What you have to do =
Every entry below is to be copied exactly, with nothing omitted.

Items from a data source
========
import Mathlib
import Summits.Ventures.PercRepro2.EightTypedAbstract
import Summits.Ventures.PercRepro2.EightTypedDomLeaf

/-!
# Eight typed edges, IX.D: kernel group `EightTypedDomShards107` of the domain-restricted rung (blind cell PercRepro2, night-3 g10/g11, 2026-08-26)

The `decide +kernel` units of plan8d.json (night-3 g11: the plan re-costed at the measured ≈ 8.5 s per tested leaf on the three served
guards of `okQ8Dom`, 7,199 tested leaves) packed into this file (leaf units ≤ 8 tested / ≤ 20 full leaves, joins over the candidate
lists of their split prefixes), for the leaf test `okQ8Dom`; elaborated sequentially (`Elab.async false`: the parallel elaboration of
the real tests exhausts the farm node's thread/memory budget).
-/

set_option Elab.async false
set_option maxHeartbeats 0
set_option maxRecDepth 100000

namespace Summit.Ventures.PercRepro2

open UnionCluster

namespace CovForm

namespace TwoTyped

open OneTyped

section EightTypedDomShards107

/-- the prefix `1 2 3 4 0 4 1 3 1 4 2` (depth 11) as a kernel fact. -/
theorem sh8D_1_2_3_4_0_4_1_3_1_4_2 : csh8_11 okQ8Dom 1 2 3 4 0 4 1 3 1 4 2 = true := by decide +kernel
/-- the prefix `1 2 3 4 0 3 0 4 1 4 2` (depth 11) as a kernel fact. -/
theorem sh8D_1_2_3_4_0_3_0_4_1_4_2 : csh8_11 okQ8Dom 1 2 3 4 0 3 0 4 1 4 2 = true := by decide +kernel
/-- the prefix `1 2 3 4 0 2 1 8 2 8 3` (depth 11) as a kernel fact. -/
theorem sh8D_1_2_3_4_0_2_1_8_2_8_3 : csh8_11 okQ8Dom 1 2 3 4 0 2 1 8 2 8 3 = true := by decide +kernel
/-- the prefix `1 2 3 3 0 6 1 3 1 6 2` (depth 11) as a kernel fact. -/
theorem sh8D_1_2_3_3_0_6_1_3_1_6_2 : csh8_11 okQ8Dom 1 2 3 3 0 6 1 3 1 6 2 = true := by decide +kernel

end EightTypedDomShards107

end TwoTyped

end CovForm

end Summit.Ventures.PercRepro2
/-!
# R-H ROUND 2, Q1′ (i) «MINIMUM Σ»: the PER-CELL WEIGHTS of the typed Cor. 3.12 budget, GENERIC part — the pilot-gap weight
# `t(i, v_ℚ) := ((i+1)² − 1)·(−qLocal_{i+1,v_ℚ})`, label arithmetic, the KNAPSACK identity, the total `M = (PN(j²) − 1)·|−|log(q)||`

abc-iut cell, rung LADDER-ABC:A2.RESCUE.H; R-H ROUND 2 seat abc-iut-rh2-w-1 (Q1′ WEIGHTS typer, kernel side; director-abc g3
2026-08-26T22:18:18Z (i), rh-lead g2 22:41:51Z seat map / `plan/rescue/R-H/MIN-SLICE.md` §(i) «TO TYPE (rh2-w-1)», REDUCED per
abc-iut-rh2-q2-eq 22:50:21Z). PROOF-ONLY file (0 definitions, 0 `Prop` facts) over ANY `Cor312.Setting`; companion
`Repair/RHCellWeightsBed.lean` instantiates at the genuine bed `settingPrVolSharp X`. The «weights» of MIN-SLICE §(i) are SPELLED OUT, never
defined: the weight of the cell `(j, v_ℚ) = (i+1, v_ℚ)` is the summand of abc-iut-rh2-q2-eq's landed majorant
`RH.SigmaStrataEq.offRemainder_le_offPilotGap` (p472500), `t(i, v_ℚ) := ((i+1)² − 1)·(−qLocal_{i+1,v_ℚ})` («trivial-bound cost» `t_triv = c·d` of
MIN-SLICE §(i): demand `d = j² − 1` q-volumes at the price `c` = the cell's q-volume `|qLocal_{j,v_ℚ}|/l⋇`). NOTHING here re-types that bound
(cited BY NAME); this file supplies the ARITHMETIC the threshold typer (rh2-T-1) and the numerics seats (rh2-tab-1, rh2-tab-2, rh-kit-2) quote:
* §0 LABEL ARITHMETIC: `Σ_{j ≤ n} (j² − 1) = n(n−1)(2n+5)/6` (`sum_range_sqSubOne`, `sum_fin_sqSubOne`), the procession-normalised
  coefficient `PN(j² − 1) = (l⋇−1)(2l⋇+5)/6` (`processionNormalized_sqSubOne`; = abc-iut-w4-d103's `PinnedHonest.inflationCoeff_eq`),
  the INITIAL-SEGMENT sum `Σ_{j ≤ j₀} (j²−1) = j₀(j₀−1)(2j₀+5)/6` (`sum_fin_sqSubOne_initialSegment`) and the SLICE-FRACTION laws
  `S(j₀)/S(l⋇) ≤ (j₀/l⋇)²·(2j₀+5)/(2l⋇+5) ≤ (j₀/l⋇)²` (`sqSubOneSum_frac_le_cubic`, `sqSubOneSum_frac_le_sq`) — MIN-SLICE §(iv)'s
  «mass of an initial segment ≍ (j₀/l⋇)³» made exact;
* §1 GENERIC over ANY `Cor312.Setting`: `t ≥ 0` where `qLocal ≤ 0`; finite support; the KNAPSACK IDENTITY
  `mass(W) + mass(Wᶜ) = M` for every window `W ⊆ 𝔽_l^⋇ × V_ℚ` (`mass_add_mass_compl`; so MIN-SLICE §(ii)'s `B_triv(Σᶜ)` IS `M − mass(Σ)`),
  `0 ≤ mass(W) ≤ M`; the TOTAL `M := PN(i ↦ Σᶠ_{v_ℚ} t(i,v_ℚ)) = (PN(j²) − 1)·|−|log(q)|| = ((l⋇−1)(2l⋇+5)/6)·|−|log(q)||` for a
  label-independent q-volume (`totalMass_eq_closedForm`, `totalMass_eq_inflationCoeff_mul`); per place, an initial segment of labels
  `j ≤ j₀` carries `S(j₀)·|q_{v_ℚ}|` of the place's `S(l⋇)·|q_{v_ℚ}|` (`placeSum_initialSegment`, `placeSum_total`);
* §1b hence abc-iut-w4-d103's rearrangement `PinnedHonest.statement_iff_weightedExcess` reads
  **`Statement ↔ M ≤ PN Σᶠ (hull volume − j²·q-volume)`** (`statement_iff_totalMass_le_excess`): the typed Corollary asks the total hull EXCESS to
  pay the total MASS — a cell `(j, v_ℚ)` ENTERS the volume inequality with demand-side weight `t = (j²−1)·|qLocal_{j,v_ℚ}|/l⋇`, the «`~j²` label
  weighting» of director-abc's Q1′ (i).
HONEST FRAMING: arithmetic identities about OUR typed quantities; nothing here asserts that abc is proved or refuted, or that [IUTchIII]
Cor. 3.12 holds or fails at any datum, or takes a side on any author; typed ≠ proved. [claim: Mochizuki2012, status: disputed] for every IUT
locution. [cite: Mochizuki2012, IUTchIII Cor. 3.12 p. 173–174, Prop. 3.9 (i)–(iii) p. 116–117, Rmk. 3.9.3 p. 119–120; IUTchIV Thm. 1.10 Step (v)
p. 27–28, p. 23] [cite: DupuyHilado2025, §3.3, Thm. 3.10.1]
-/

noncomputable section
========
Output of the task =
import Mathlib
import Summits.Ventures.PercRepro2.EightTypedAbstract
import Summits.Ventures.PercRepro2.EightTypedDomLeaf

/-!
# Eight typed edges, IX.D: kernel group `EightTypedDomShards107` of the domain-restricted rung (blind cell PercRepro2, night-3 g10/g11, 2026-08-26)

The `decide +kernel` units of plan8d.json (night-3 g11: the plan re-costed at the measured ≈ 8.5 s per tested leaf on the three served
guards of `okQ8Dom`, 7,199 tested leaves) packed into this file (leaf units ≤ 8 tested / ≤ 20 full leaves, joins over the candidate
lists of their split prefixes), for the leaf test `okQ8Dom`; elaborated sequentially (`Elab.async false`: the parallel elaboration of
the real tests exhausts the farm node's thread/memory budget).
-/

set_option Elab.async false
set_option maxHeartbeats 0
set_option maxRecDepth 100000

namespace Summit.Ventures.PercRepro2

open UnionCluster

namespace CovForm

namespace TwoTyped

open OneTyped

section EightTypedDomShards107

/-- the prefix `1 2 3 4 0 4 1 3 1 4 2` (depth 11) as a kernel fact. -/
theorem sh8D_1_2_3_4_0_4_1_3_1_4_2 : csh8_11 okQ8Dom 1 2 3 4 0 4 1 3 1 4 2 = true := by decide +kernel
/-- the prefix `1 2 3 4 0 3 0 4 1 4 2` (depth 11) as a kernel fact. -/
theorem sh8D_1_2_3_4_0_3_0_4_1_4_2 : csh8_11 okQ8Dom 1 2 3 4 0 3 0 4 1 4 2 = true := by decide +kernel
/-- the prefix `1 2 3 4 0 2 1 8 2 8 3` (depth 11) as a kernel fact. -/
theorem sh8D_1_2_3_4_0_2_1_8_2_8_3 : csh8_11 okQ8Dom 1 2 3 4 0 2 1 8 2 8 3 = true := by decide +kernel
/-- the prefix `1 2 3 3 0 6 1 3 1 6 2` (depth 11) as a kernel fact. -/
theorem sh8D_1_2_3_3_0_6_1_3_1_6_2 : csh8_11 okQ8Dom 1 2 3 3 0 6 1 3 1 6 2 = true := by decide +kernel

end EightTypedDomShards107

end TwoTyped

end CovForm

end Summit.Ventures.PercRepro2
/-!
# R-H ROUND 2, Q1′ (i) «MINIMUM Σ»: the PER-CELL WEIGHTS of the typed Cor. 3.12 budget, GENERIC part — the pilot-gap weight
# `t(i, v_ℚ) := ((i+1)² − 1)·(−qLocal_{i+1,v_ℚ})`, label arithmetic, the KNAPSACK identity, the total `M = (PN(j²) − 1)·|−|log(q)||`

abc-iut cell, rung LADDER-ABC:A2.RESCUE.H; R-H ROUND 2 seat abc-iut-rh2-w-1 (Q1′ WEIGHTS typer, kernel side; director-abc g3
2026-08-26T22:18:18Z (i), rh-lead g2 22:41:51Z seat map / `plan/rescue/R-H/MIN-SLICE.md` §(i) «TO TYPE (rh2-w-1)», REDUCED per
abc-iut-rh2-q2-eq 22:50:21Z). PROOF-ONLY file (0 definitions, 0 `Prop` facts) over ANY `Cor312.Setting`; companion
`Repair/RHCellWeightsBed.lean` instantiates at the genuine bed `settingPrVolSharp X`. The «weights» of MIN-SLICE §(i) are SPELLED OUT, never
defined: the weight of the cell `(j, v_ℚ) = (i+1, v_ℚ)` is the summand of abc-iut-rh2-q2-eq's landed majorant
`RH.SigmaStrataEq.offRemainder_le_offPilotGap` (p472500), `t(i, v_ℚ) := ((i+1)² − 1)·(−qLocal_{i+1,v_ℚ})` («trivial-bound cost» `t_triv = c·d` of
MIN-SLICE §(i): demand `d = j² − 1` q-volumes at the price `c` = the cell's q-volume `|qLocal_{j,v_ℚ}|/l⋇`). NOTHING here re-types that bound
(cited BY NAME); this file supplies the ARITHMETIC the threshold typer (rh2-T-1) and the numerics seats (rh2-tab-1, rh2-tab-2, rh-kit-2) quote:
* §0 LABEL ARITHMETIC: `Σ_{j ≤ n} (j² − 1) = n(n−1)(2n+5)/6` (`sum_range_sqSubOne`, `sum_fin_sqSubOne`), the procession-normalised
  coefficient `PN(j² − 1) = (l⋇−1)(2l⋇+5)/6` (`processionNormalized_sqSubOne`; = abc-iut-w4-d103's `PinnedHonest.inflationCoeff_eq`),
  the INITIAL-SEGMENT sum `Σ_{j ≤ j₀} (j²−1) = j₀(j₀−1)(2j₀+5)/6` (`sum_fin_sqSubOne_initialSegment`) and the SLICE-FRACTION laws
  `S(j₀)/S(l⋇) ≤ (j₀/l⋇)²·(2j₀+5)/(2l⋇+5) ≤ (j₀/l⋇)²` (`sqSubOneSum_frac_le_cubic`, `sqSubOneSum_frac_le_sq`) — MIN-SLICE §(iv)'s
  «mass of an initial segment ≍ (j₀/l⋇)³» made exact;
* §1 GENERIC over ANY `Cor312.Setting`: `t ≥ 0` where `qLocal ≤ 0`; finite support; the KNAPSACK IDENTITY
  `mass(W) + mass(Wᶜ) = M` for every window `W ⊆ 𝔽_l^⋇ × V_ℚ` (`mass_add_mass_compl`; so MIN-SLICE §(ii)'s `B_triv(Σᶜ)` IS `M − mass(Σ)`),
  `0 ≤ mass(W) ≤ M`; the TOTAL `M := PN(i ↦ Σᶠ_{v_ℚ} t(i,v_ℚ)) = (PN(j²) − 1)·|−|log(q)|| = ((l⋇−1)(2l⋇+5)/6)·|−|log(q)||` for a
  label-independent q-volume (`totalMass_eq_closedForm`, `totalMass_eq_inflationCoeff_mul`); per place, an initial segment of labels
  `j ≤ j₀` carries `S(j₀)·|q_{v_ℚ}|` of the place's `S(l⋇)·|q_{v_ℚ}|` (`placeSum_initialSegment`, `placeSum_total`);
* §1b hence abc-iut-w4-d103's rearrangement `PinnedHonest.statement_iff_weightedExcess` reads
  **`Statement ↔ M ≤ PN Σᶠ (hull volume − j²·q-volume)`** (`statement_iff_totalMass_le_excess`): the typed Corollary asks the total hull EXCESS to
  pay the total MASS — a cell `(j, v_ℚ)` ENTERS the volume inequality with demand-side weight `t = (j²−1)·|qLocal_{j,v_ℚ}|/l⋇`, the «`~j²` label
  weighting» of director-abc's Q1′ (i).
HONEST FRAMING: arithmetic identities about OUR typed quantities; nothing here asserts that abc is proved or refuted, or that [IUTchIII]
Cor. 3.12 holds or fails at any datum, or takes a side on any author; typed ≠ proved. [claim: Mochizuki2012, status: disputed] for every IUT
locution. [cite: Mochizuki2012, IUTchIII Cor. 3.12 p. 173–174, Prop. 3.9 (i)–(iii) p. 116–117, Rmk. 3.9.3 p. 119–120; IUTchIV Thm. 1.10 Step (v)
p. 27–28, p. 23] [cite: DupuyHilado2025, §3.3, Thm. 3.10.1]
-/

noncomputable section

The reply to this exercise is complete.